[Data section]

import Summits.Ventures.AbcSig.Rows.TemplateC2a
import Summits.Ventures.AbcSig.Levels.N214
import Summits.Ventures.AbcSig.Levels.N3424
import Summits.Ventures.AbcSig.Rows.C2aL107A0

/-!
# Venture AbcSig — ROW `C2aL107A0AB`: `107^m·xⁿ + yⁿ = z²` (SECOND coefficient distribution `(A, B) = (107^m, 2^0)` of the
cell; the distribution `xⁿ + 107^m·yⁿ = z²` is `Rows/C2aL107A0.lean`), class `a = 0` (GENERATED by p-lean gen/make_rows.py)

HONEST FRAMING. A row of a COMPUTATION cell (`pub-abcsig`); a CONDITIONAL theorem, no claim on ABC or any summit.
For `a = 0` the second distribution is the first with the variables swapped (`IsPrimitiveSolution.swap`), so this
file is a corollary of `row_C2aL107A0` with the SAME hypotheses (`BS04Package` CITED, `DataComplete …` COMPUTED, the
row's per-orbit exclusions `hX_…` CITED, stated for the family predicate `famB (2 ^ 0 * 107 ^ m) …` of the first row).
-/

namespace Summit.Ventures.AbcSig

/-- Row `C2aL107A0AB`: second coefficient distribution `107^m·xⁿ + 2^0·yⁿ = z²` (see module docstring). -/
theorem row_C2aL107A0AB (M : NewformModel) (hP : M.BS04Package)
    (hD214 : M.DataComplete 214 level214Orbits) (hD3424 : M.DataComplete 3424 level3424Orbits)
    (n : ℕ) (hn : n.Prime) (hmin : 11 ≤ n) (hnℓ : n ≠ 107) (m : ℕ) (hm : 1 ≤ m) (hmn : m < n)
    (hX_orbit_214_5 : n ∈ ([11] : List ℕ) → M.Excludes 214 orbit_214_5 (famB (2 ^ 0 * 107 ^ m) n (fun _ _ => True)))
    (x y z : ℤ) (hxy1 : x * y ≠ 1) (hxy2 : x * y ≠ -1) : ¬ IsPrimitiveSolution (107 ^ m) (2 ^ 0) 1 n x y z := by
  intro h
  have h' : IsPrimitiveSolution 1 (2 ^ 0 * 107 ^ m) 1 n y x z := by simpa only [pow_zero, one_mul] using h.swap
  exact row_C2aL107A0 M hP hD214 hD3424 n hn hmin hnℓ m hm hmn hX_orbit_214_5 y x z (by rwa [mul_comm]) (by rwa [mul_comm]) h'

end Summit.Ventures.AbcSig
/-- **`π″ ≫ ε ≫ pr₁₂ = pr₁₂ ≫ (π₁ × π₂)`** on underlying schemes (`π″ ≫ ε = (π₁ × π₂) × 1_Â`).
[cite: Markman2025SecantWeil, §9.3 Remark 9.3.7 (p. 73)] -/
theorem toSchemeHom_quotientProductHom_comp_descentFactor_comp_pr₁₂ {j : ℕ} (hj : 2 * j + 1 = n) :
    quotientProductSchemeMap A hΘ hK hn G₁ G₂ hG₁ hG₂ j ≫
        (descentFactorSchemeMap A hΘ hK hn G₁ G₂ hG₁ hG₂ hj ≫
          (pr₁₂ (A.torsionQuot hn G₁ hG₁) (A.torsionQuot hn G₂ hG₂) (A.dualOf Θ hΘ)).left) =
      (pr₁₂ A A (A.dualOf Θ hΘ)).left ≫ quotientPairMap A hn G₁ G₂ hG₁ hG₂ := by
  have h : quotientProductHom A hΘ hK hn G₁ G₂ hG₁ hG₂ j ≫ descentFactor A hΘ hK hn G₁ G₂ hG₁ hG₂ hj ≫
      AbelianVariety.fst _ _ = AbelianVariety.fst _ _ ≫
        AbelianVariety.prodMap (A.torsionQuotHom hn G₁ hG₁) (A.torsionQuotHom hn G₂ hG₂) := by
    rw [← Category.assoc, quotientProductHom_comp_descentFactor, AbelianVariety.prodMap_fst]
  exact congrArg (fun φ => AbelianVariety.Hom.toSchemeHom φ) h

/-- **(iii) THE MODULE ISOMORPHISM `π″^*Ñ₀ ≅ g′^*D′_s ⊗ (𝒩 ⊗ pr₁₂^*F)`**, `F = (π₁ × π₂)^*F₀`: `π″^*` of the tensor
product (`pullbackTensorIsoOfLeft`, `ε^*𝒩₀` locally free), the kernel descent of `MarkmanQuotientSquare` on the first
factor, `π″ ≫ ε ≫ pr₁₂ = pr₁₂ ≫ (π₁ × π₂)` on the second, and a reassociation.
[cite: Markman2025SecantWeil, §9.3 Lemma 9.3.5 and Remark 9.3.7 (pp. 71–73)] -/
def pullbackMarkmanDescendedInputIso {s j m₁ m₂ : ℕ} (hj : 2 * j + 1 = n) (hm₁ : n * m₁ = 2 * s + j + 1)
    (hm₂ : n * m₂ + j = 2 * s) (hc₁ : Nat.card G₁ = n) (hc₂ : Nat.card G₂ = n)
    (F₀ : ((A.torsionQuot hn G₁ hG₁).X ⊗ (A.torsionQuot hn G₂ hG₂).X).left.Modules) :
    (Scheme.Modules.pullback (quotientProductSchemeMap A hΘ hK hn G₁ G₂ hG₁ hG₂ j)).obj
        (markmanDescendedInput A hΘ hK hn G₁ G₂ hG₁ hG₂ hj s m₁ m₂ F₀) ≅
      tensorObj ((Scheme.Modules.pullback (kernelSpanMap A hΘ).left).obj (descentTwist A hΘ hK s j))
        (tensorObj (markmanTwistedKernel A hΘ hK)
          ((Scheme.Modules.pullback (pr₁₂ A A (A.dualOf Θ hΘ)).left).obj
            ((Scheme.Modules.pullback (quotientPairMap A hn G₁ G₂ hG₁ hG₂)).obj F₀))) :=
  let π'' := quotientProductSchemeMap A hΘ hK hn G₁ G₂ hG₁ hG₂ j
  let ε := descentFactorSchemeMap A hΘ hK hn G₁ G₂ hG₁ hG₂ hj
  let eK := (nonempty_pullback_quotientProduct_markmanKernel_iso A hΘ hK hn G₁ G₂ hG₁ hG₂ hj hm₁ hm₂ hc₁ hc₂).some
  let eF : (Scheme.Modules.pullback π'').obj ((Scheme.Modules.pullback (ε ≫
        (pr₁₂ (A.torsionQuot hn G₁ hG₁) (A.torsionQuot hn G₂ hG₂) (A.dualOf Θ hΘ)).left)).obj F₀) ≅
      (Scheme.Modules.pullback (pr₁₂ A A (A.dualOf Θ hΘ)).left).obj
        ((Scheme.Modules.pullback (quotientPairMap A hn G₁ G₂ hG₁ hG₂)).obj F₀) :=
    (pullbackComp π'' _).app F₀ ≪≫
      (pullbackCongr (toSchemeHom_quotientProductHom_comp_descentFactor_comp_pr₁₂ A hΘ hK hn G₁ G₂ hG₁ hG₂ hj)).app F₀ ≪≫
      ((pullbackComp (pr₁₂ A A (A.dualOf Θ hΘ)).left (quotientPairMap A hn G₁ G₂ hG₁ hG₂)).app F₀).symm
  pullbackTensorIsoOfLeft π''
      ((isFiniteLocallyFree_markmanDescendedKernel A hΘ hK hn G₁ G₂ hG₁ hG₂ s m₁ m₂).pullback ε) _ ≪≫
    ((tensorBifunctor _).mapIso eK).app _ ≪≫ ((tensorBifunctor _).obj _).mapIso eF ≪≫
    ((tensorBifunctor _).mapIso (tensorComm (markmanTwistedKernel A hΘ hK)
      ((Scheme.Modules.pullback (kernelSpanMap A hΘ).left).obj (descentTwist A hΘ hK s j)))).app _ ≪≫
    tensorAssoc _ _ _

[/Data section]

→ **Exercise goal**: Among the records, find the lines that contain "quotientProductSchemeMap" and copy each of them.

→ **Response to the task**:
    quotientProductSchemeMap A hΘ hK hn G₁ G₂ hG₁ hG₂ j ≫
    (Scheme.Modules.pullback (quotientProductSchemeMap A hΘ hK hn G₁ G₂ hG₁ hG₂ j)).obj
  let π'' := quotientProductSchemeMap A hΘ hK hn G₁ G₂ hG₁ hG₂ j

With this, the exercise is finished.